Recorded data
import Mathlib.RingTheory.MvPolynomial.Basic
import Mathlib.Algebra.MvPolynomial.Funext
import Mathlib.Analysis.Complex.Basic
import Mathlib.Analysis.Calculus.FDeriv.Add
import Mathlib.Analysis.Calculus.FDeriv.Mul
import Mathlib.Algebra.Polynomial.Eval.Degree
import HarnessLib

/-!
# The auxiliary polynomial of Schneider's method at a cusp

Algebra of the auxiliary function used in Schneider's integer-valued-function method (Pólya form)
for a germ at a cusp `Φ(w) = A(w) + g(1/w)`, `σ = 1/w`: with `Ψ(σ) = Â(σ) + σ^d g(σ)`
(`Â` = the reversed jet, `σ^d A(1/σ) = Â(σ)`), the auxiliary polynomial attached to an integer
vector `a = (a_{ij})_{i,j<D}` is
`P_a(X, Y) = ∑_{i,j} a_{ij} X^{T - e i - d j} (Â(X) + X^d Y)^j ∈ ℂ[X, Y]`
(`T ≥ e i + d j`), so that `F̂(σ) = P_a(σ, g σ)` and, at a sample point with `σ^e ν = 1` and
`Ψ(σ) = σ^d L`, `F̂(σ) = σ^T ∑ a_{ij} νⁱ Lʲ` (`eval_cuspAux_sample`). We prove: the evaluation
formula (`eval_cuspAux`), the sample formula, the sup bound (`norm_eval_cuspAux_le`), the
reversed-jet identity (`eval_revJet`, `revJet_eq_pow_mul_eval_inv`), holomorphy of
`z ↦ Q(z, g z)` (`differentiableOn_eval_pair`), and the NON-VANISHING `P_a ≠ 0` for `a ≠ 0`,
`e ≥ 1` (`cuspAux_ne_zero`: substituting `Y = (U - Â(X))/X^d` for `X ≠ 0` turns `P_a` into
`∑ a_{ij} X^{T-ei-dj} U^j`, whose monomials are distinct).

No definitions: the polynomial is written out in every statement, with the reversed jet an
arbitrary `Ar ∈ ℂ[X, Y]` depending on `X` alone (hypothesis `eval (x, y) Ar = Arf x`).

## References

* [folklore] Th. Schneider, *J. reine angew. Math.* 183 (1941) / Math. Ann. 121 (1949);
  M. Waldschmidt, Pólya's theorem by Schneider's method, *Acta Math. Acad. Sci. Hungar.* 31
  (1978) 21–25; D. Masser, *Auxiliary Polynomials in Number Theory* (2016), Ch. 9.
-/

noncomputable section

open MvPolynomial Finset

namespace Literature.NumberTheory.Transcendental

variable {e d D T : ℕ}

/-- Evaluation of the auxiliary polynomial: `P_a(x, y) = ∑ a_{ij} x^{T-ei-dj} (Â(x) + x^d y)^j`.
[folklore] -/
theorem eval_cuspAux (a : Fin D × Fin D → ℤ) (Ar : MvPolynomial (Fin 2) ℂ) (Arf : ℂ → ℂ)
    (hAr : ∀ x y : ℂ, eval ![x, y] Ar = Arf x) (x y : ℂ) :
    eval ![x, y] (∑ ij : Fin D × Fin D, C (a ij : ℂ) * X 0 ^ (T - e * ij.1 - d * ij.2) *
        (Ar + X 0 ^ d * X 1) ^ (ij.2 : ℕ)) =
      ∑ ij : Fin D × Fin D, (a ij : ℂ) * x ^ (T - e * ij.1 - d * ij.2) *
        (Arf x + x ^ d * y) ^ (ij.2 : ℕ) := by
  simp [map_sum, hAr]

/-- **Sample-point formula.** If `σ^e ν = 1`, `Â(σ) + σ^d y = σ^d L` and `T ≥ e i + d j` for all
`i, j < D`, then `P_a(σ, y) = σ^T ∑ a_{ij} νⁱ Lʲ`. (At `σ = N^{-1/e}`, `ν = N`, `L = Φ(N^{1/e})`
this says `F̂(σ_N) = σ_N^T ∑ a_{ij} Nⁱ L_Nʲ`.) [folklore] -/
theorem eval_cuspAux_sample (a : Fin D × Fin D → ℤ) (Ar : MvPolynomial (Fin 2) ℂ) (Arf : ℂ → ℂ)
    (hAr : ∀ x y : ℂ, eval ![x, y] Ar = Arf x)
    (hT : ∀ ij : Fin D × Fin D, e * ij.1 + d * ij.2 ≤ T) {σ ν L y : ℂ} (hσν : σ ^ e * ν = 1)
    (hΨ : Arf σ + σ ^ d * y = σ ^ d * L) :
    eval ![σ, y] (∑ ij : Fin D × Fin D, C (a ij : ℂ) * X 0 ^ (T - e * ij.1 - d * ij.2) *
        (Ar + X 0 ^ d * X 1) ^ (ij.2 : ℕ)) =
      σ ^ T * ∑ ij : Fin D × Fin D, (a ij : ℂ) * ν ^ (ij.1 : ℕ) * L ^ (ij.2 : ℕ) := by
  rw [eval_cuspAux a Ar Arf hAr, hΨ, mul_sum]
  refine sum_congr rfl fun ij _ => ?_
  have h1 : σ ^ (T - e * ij.1 - d * ij.2) * (σ ^ d) ^ (ij.2 : ℕ) = σ ^ (T - e * ij.1) := by
    rw [← pow_mul, ← pow_add]
    congr 1
    have := hT ij
    omega
  have h2 : σ ^ (T - e * ij.1) = σ ^ T * ν ^ (ij.1 : ℕ) := by
    have h3 : σ ^ (T - e * ij.1) * (σ ^ e * ν) ^ (ij.1 : ℕ) = σ ^ T * ν ^ (ij.1 : ℕ) := by
      rw [mul_pow, ← pow_mul, ← mul_assoc, ← pow_add]
      congr 2
      have := hT ij
      omega
    rw [hσν, one_pow, mul_one] at h3
    exact h3
  calc (a ij : ℂ) * σ ^ (T - e * ij.1 - d * ij.2) * (σ ^ d * L) ^ (ij.2 : ℕ)
      = (a ij : ℂ) * (σ ^ (T - e * ij.1 - d * ij.2) * (σ ^ d) ^ (ij.2 : ℕ)) * L ^ (ij.2 : ℕ) := by
        rw [mul_pow]; ring
    _ = σ ^ T * ((a ij : ℂ) * ν ^ (ij.1 : ℕ) * L ^ (ij.2 : ℕ)) := by rw [h1, h2]; ring

/-- **Sup bound.** If `|σ| ≤ 1`, `|Â(σ) + σ^d y| ≤ C₀` with `C₀ ≥ 1` and `|a_{ij}| ≤ Λ`, then
`|P_a(σ, y)| ≤ D² Λ C₀^D`. [folklore] -/
theorem norm_eval_cuspAux_le (a : Fin D × Fin D → ℤ) (Ar : MvPolynomial (Fin 2) ℂ) (Arf : ℂ → ℂ)
    (hAr : ∀ x y : ℂ, eval ![x, y] Ar = Arf x) {σ y : ℂ} {C₀ Λ : ℝ} (hσ : ‖σ‖ ≤ 1)
    (hC₀ : 1 ≤ C₀) (hΨ : ‖Arf σ + σ ^ d * y‖ ≤ C₀) (hΛ : 0 ≤ Λ) (ha : ∀ ij, |(a ij : ℝ)| ≤ Λ) :
    ‖eval ![σ, y] (∑ ij : Fin D × Fin D, C (a ij : ℂ) * X 0 ^ (T - e * ij.1 - d * ij.2) *
        (Ar + X 0 ^ d * X 1) ^ (ij.2 : ℕ))‖ ≤ (D : ℝ) ^ 2 * Λ * C₀ ^ D := by
  rw [eval_cuspAux a Ar Arf hAr]
  have hC₀0 : 0 ≤ C₀ := zero_le_one.trans hC₀
  calc ‖∑ ij : Fin D × Fin D, (a ij : ℂ) * σ ^ (T - e * ij.1 - d * ij.2) *
          (Arf σ + σ ^ d * y) ^ (ij.2 : ℕ)‖
      ≤ ∑ _ij : Fin D × Fin D, Λ * C₀ ^ D := norm_sum_le_of_le _ fun ij _ => ?_
    _ = (D : ℝ) ^ 2 * Λ * C₀ ^ D := by
        rw [sum_const, card_univ, Fintype.card_prod, Fintype.card_fin, nsmul_eq_mul]
        push_cast
        ring
  rw [norm_mul, norm_mul, norm_pow, norm_pow, Complex.norm_intCast]
  have h2 : ‖σ‖ ^ (T - e * ij.1 - d * ij.2) ≤ 1 := pow_le_one₀ (norm_nonneg _) hσ
  have h3 : ‖Arf σ + σ ^ d * y‖ ^ (ij.2 : ℕ) ≤ C₀ ^ D :=
    (pow_le_pow_left₀ (norm_nonneg _) hΨ _).trans (pow_le_pow_right₀ hC₀ ij.2.is_lt.le)
  calc |(a ij : ℝ)| * ‖σ‖ ^ (T - e * ij.1 - d * ij.2) * ‖Arf σ + σ ^ d * y‖ ^ (ij.2 : ℕ)
      ≤ Λ * 1 * C₀ ^ D :=
        mul_le_mul (mul_le_mul (ha ij) h2 (by positivity) hΛ) h3 (by positivity) (by positivity)
    _ = Λ * C₀ ^ D := by ring

/-- Evaluation of the **reversed jet** `Â = ∑_{l ≤ d} A_l X^{d-l}` (written in `ℂ[X, Y]`,
independent of `Y`). [folklore] -/
theorem eval_revJet (A : Polynomial ℂ) (d : ℕ) (x y : ℂ) :
    eval ![x, y] (∑ l ∈ range (d + 1), C (A.coeff l) * X (0 : Fin 2) ^ (d - l)) =
      ∑ l ∈ range (d + 1), A.coeff l * x ^ (d - l) := by
  simp [map_sum]

/-- The reversed jet is `σ^d A(1/σ)`: for `σ ≠ 0` and `deg A ≤ d`,
`∑_{l ≤ d} A_l σ^{d-l} = σ^d A(σ⁻¹)`. [folklore] -/
theorem revJet_eq_pow_mul_eval_inv (A : Polynomial ℂ) {d : ℕ} (hd : A.natDegree ≤ d) {σ : ℂ}
    (hσ : σ ≠ 0) : ∑ l ∈ range (d + 1), A.coeff l * σ ^ (d - l) = σ ^ d * A.eval σ⁻¹ := by
  rw [Polynomial.eval_eq_sum_range' (Nat.lt_succ_of_le hd), mul_sum]
  refine sum_congr rfl fun l hl => ?_
  have hl' : l ≤ d := Nat.lt_succ_iff.mp (mem_range.mp hl)
  have : σ ^ d = σ ^ (d - l) * σ ^ l := by rw [← pow_add, Nat.sub_add_cancel hl']
  rw [this, inv_pow]
  field_simp

/-- **Holomorphy of `z ↦ Q(z, g z)`** on a set where `g` is holomorphic, for any `Q ∈ ℂ[X, Y]`.
[folklore] -/
theorem differentiableOn_eval_pair {U : Set ℂ} {g : ℂ → ℂ} (hg : DifferentiableOn ℂ g U)
    (Q : MvPolynomial (Fin 2) ℂ) :
    DifferentiableOn ℂ (fun z => eval ![z, g z] Q) U := by
  induction Q using MvPolynomial.induction_on with
  | C c => simp
  | add p q hp hq => simpa using DifferentiableOn.fun_add hp hq
  | mul_X p i hp =>
    fin_cases i
    · simpa using DifferentiableOn.fun_mul hp differentiableOn_id
    · simpa using DifferentiableOn.fun_mul hp hg

/-- **Non-vanishing of the auxiliary polynomial.** If `e ≥ 1`, `T ≥ e i + d j` for all `i, j < D`,
`a ≠ 0`, and `Â ∈ ℂ[X, Y]` depends on `X` alone, then
`P_a = ∑ a_{ij} X^{T-ei-dj} (Â + X^d Y)^j ≠ 0`: for `x ≠ 0` the substitution
`y = (u - Â(x))/x^d` gives `P_a(x, y) = P₁(x, u)` with `P₁ = ∑ a_{ij} X^{T-ei-dj} U^j`, whose
monomials are pairwise distinct, so `P_a = 0` would force `X · P₁ = 0` as a function, hence as a
polynomial (`MvPolynomial.funext`), hence `a = 0`. [folklore] -/
theorem cuspAux_ne_zero (he : 0 < e) (hT : ∀ ij : Fin D × Fin D, e * ij.1 + d * ij.2 ≤ T)
    {a : Fin D × Fin D → ℤ} (ha : a ≠ 0) (Ar : MvPolynomial (Fin 2) ℂ) (Arf : ℂ → ℂ)
    (hAr : ∀ x y : ℂ, eval ![x, y] Ar = Arf x) :
    (∑ ij : Fin D × Fin D, C (a ij : ℂ) * X 0 ^ (T - e * ij.1 - d * ij.2) *
        (Ar + X 0 ^ d * X 1) ^ (ij.2 : ℕ)) ≠ 0 := by
  classical
  intro hP
  -- the exponent map is injective
  have hinj : ∀ ij ij' : Fin D × Fin D,
      T - e * ij.1 - d * ij.2 = T - e * ij'.1 - d * ij'.2 → ij.2 = ij'.2 → ij = ij' := by
    rintro ⟨i, j⟩ ⟨i', j'⟩ h0 hj
    simp only at h0 hj
    subst hj
    have h1 := hT ⟨i, j⟩
    have h2 := hT ⟨i', j⟩
    simp only at h1 h2
    have hee : e * (i : ℕ) = e * (i' : ℕ) := by
      generalize e * (i : ℕ) = p at h0 h1
      generalize e * (i' : ℕ) = p' at h0 h2
      generalize d * (j : ℕ) = r at h0 h1 h2
      omega
    have hi : (i : ℕ) = i' := Nat.eq_of_mul_eq_mul_left he hee
    rw [Prod.mk.injEq]
    exact ⟨Fin.ext hi, rfl⟩
  -- the comparison polynomial
  set P₁ : MvPolynomial (Fin 2) ℂ := ∑ ij : Fin D × Fin D,
    C (a ij : ℂ) * X 0 ^ (T - e * ij.1 - d * ij.2) * X 1 ^ (ij.2 : ℕ) with hP₁
  obtain ⟨ij₀, hij₀⟩ : ∃ ij, a ij ≠ 0 := by
    by_contra h
    push Not at h
    exact ha (funext h)
  have hP₁ne : P₁ ≠ 0 := by
    intro h0
    have hc := congr_arg
      (coeff (Finsupp.single 0 (T - e * ij₀.1 - d * ij₀.2) + Finsupp.single 1 (ij₀.2 : ℕ))) h0
    rw [coeff_zero, hP₁, coeff_sum, sum_eq_single ij₀] at hc
    · rw [X_pow_eq_monomial, X_pow_eq_monomial, C_mul_monomial, monomial_mul, coeff_monomial,
        if_pos (by simp)] at hc
      exact hij₀ (by exact_mod_cast (show (a ij₀ : ℂ) = 0 by simpa using hc))
    · intro ij _ hne
      rw [X_pow_eq_monomial, X_pow_eq_monomial, C_mul_monomial, monomial_mul, coeff_monomial,
        if_neg]
      intro heq
      apply hne
      have h0' := DFunLike.congr_fun heq 0
      have h1' := DFunLike.congr_fun heq 1
      simp at h0' h1'
      exact hinj ij ij₀ h0' (Fin.ext h1')
    · simp
  -- `P = 0` forces `X₀ P₁ = 0` as a function
  have hfun : ∀ x u : ℂ, eval ![x, u] (X 0 * P₁) = 0 := by
    intro x u
    rw [map_mul, eval_X]
    by_cases hx : x = 0
    · simp [hx]
    have hxd : x ^ d ≠ 0 := pow_ne_zero _ hx
    have hev := congr_arg (eval ![x, (u - Arf x) / x ^ d]) hP
    rw [eval_cuspAux a Ar Arf hAr, map_zero] at hev
    have hsub : Arf x + x ^ d * ((u - Arf x) / x ^ d) = u := by field_simp; ring
    rw [hsub] at hev
    have h1 : eval ![x, u] P₁ = ∑ ij : Fin D × Fin D,
        (a ij : ℂ) * x ^ (T - e * ij.1 - d * ij.2) * u ^ (ij.2 : ℕ) := by
      simp [hP₁, map_sum]
    simp only [Matrix.cons_val_zero]
    rw [h1, hev, mul_zero]
  have hzero : X 0 * P₁ = 0 := by
    apply MvPolynomial.funext
    intro x
    have hx : x = ![x 0, x 1] := by
      funext i
      fin_cases i <;> rfl
    rw [hx, hfun, map_zero]
  rcases mul_eq_zero.mp hzero with h | h
  · exact X_ne_zero _ h
  · exact hP₁ne h

end Literature.NumberTheory.Transcendental

end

*PROBLEM REQUIREMENTS*
Only a number is expected in response: how many lines of the records above include the word "Pólya".

*EXERCISE ANSWER*
2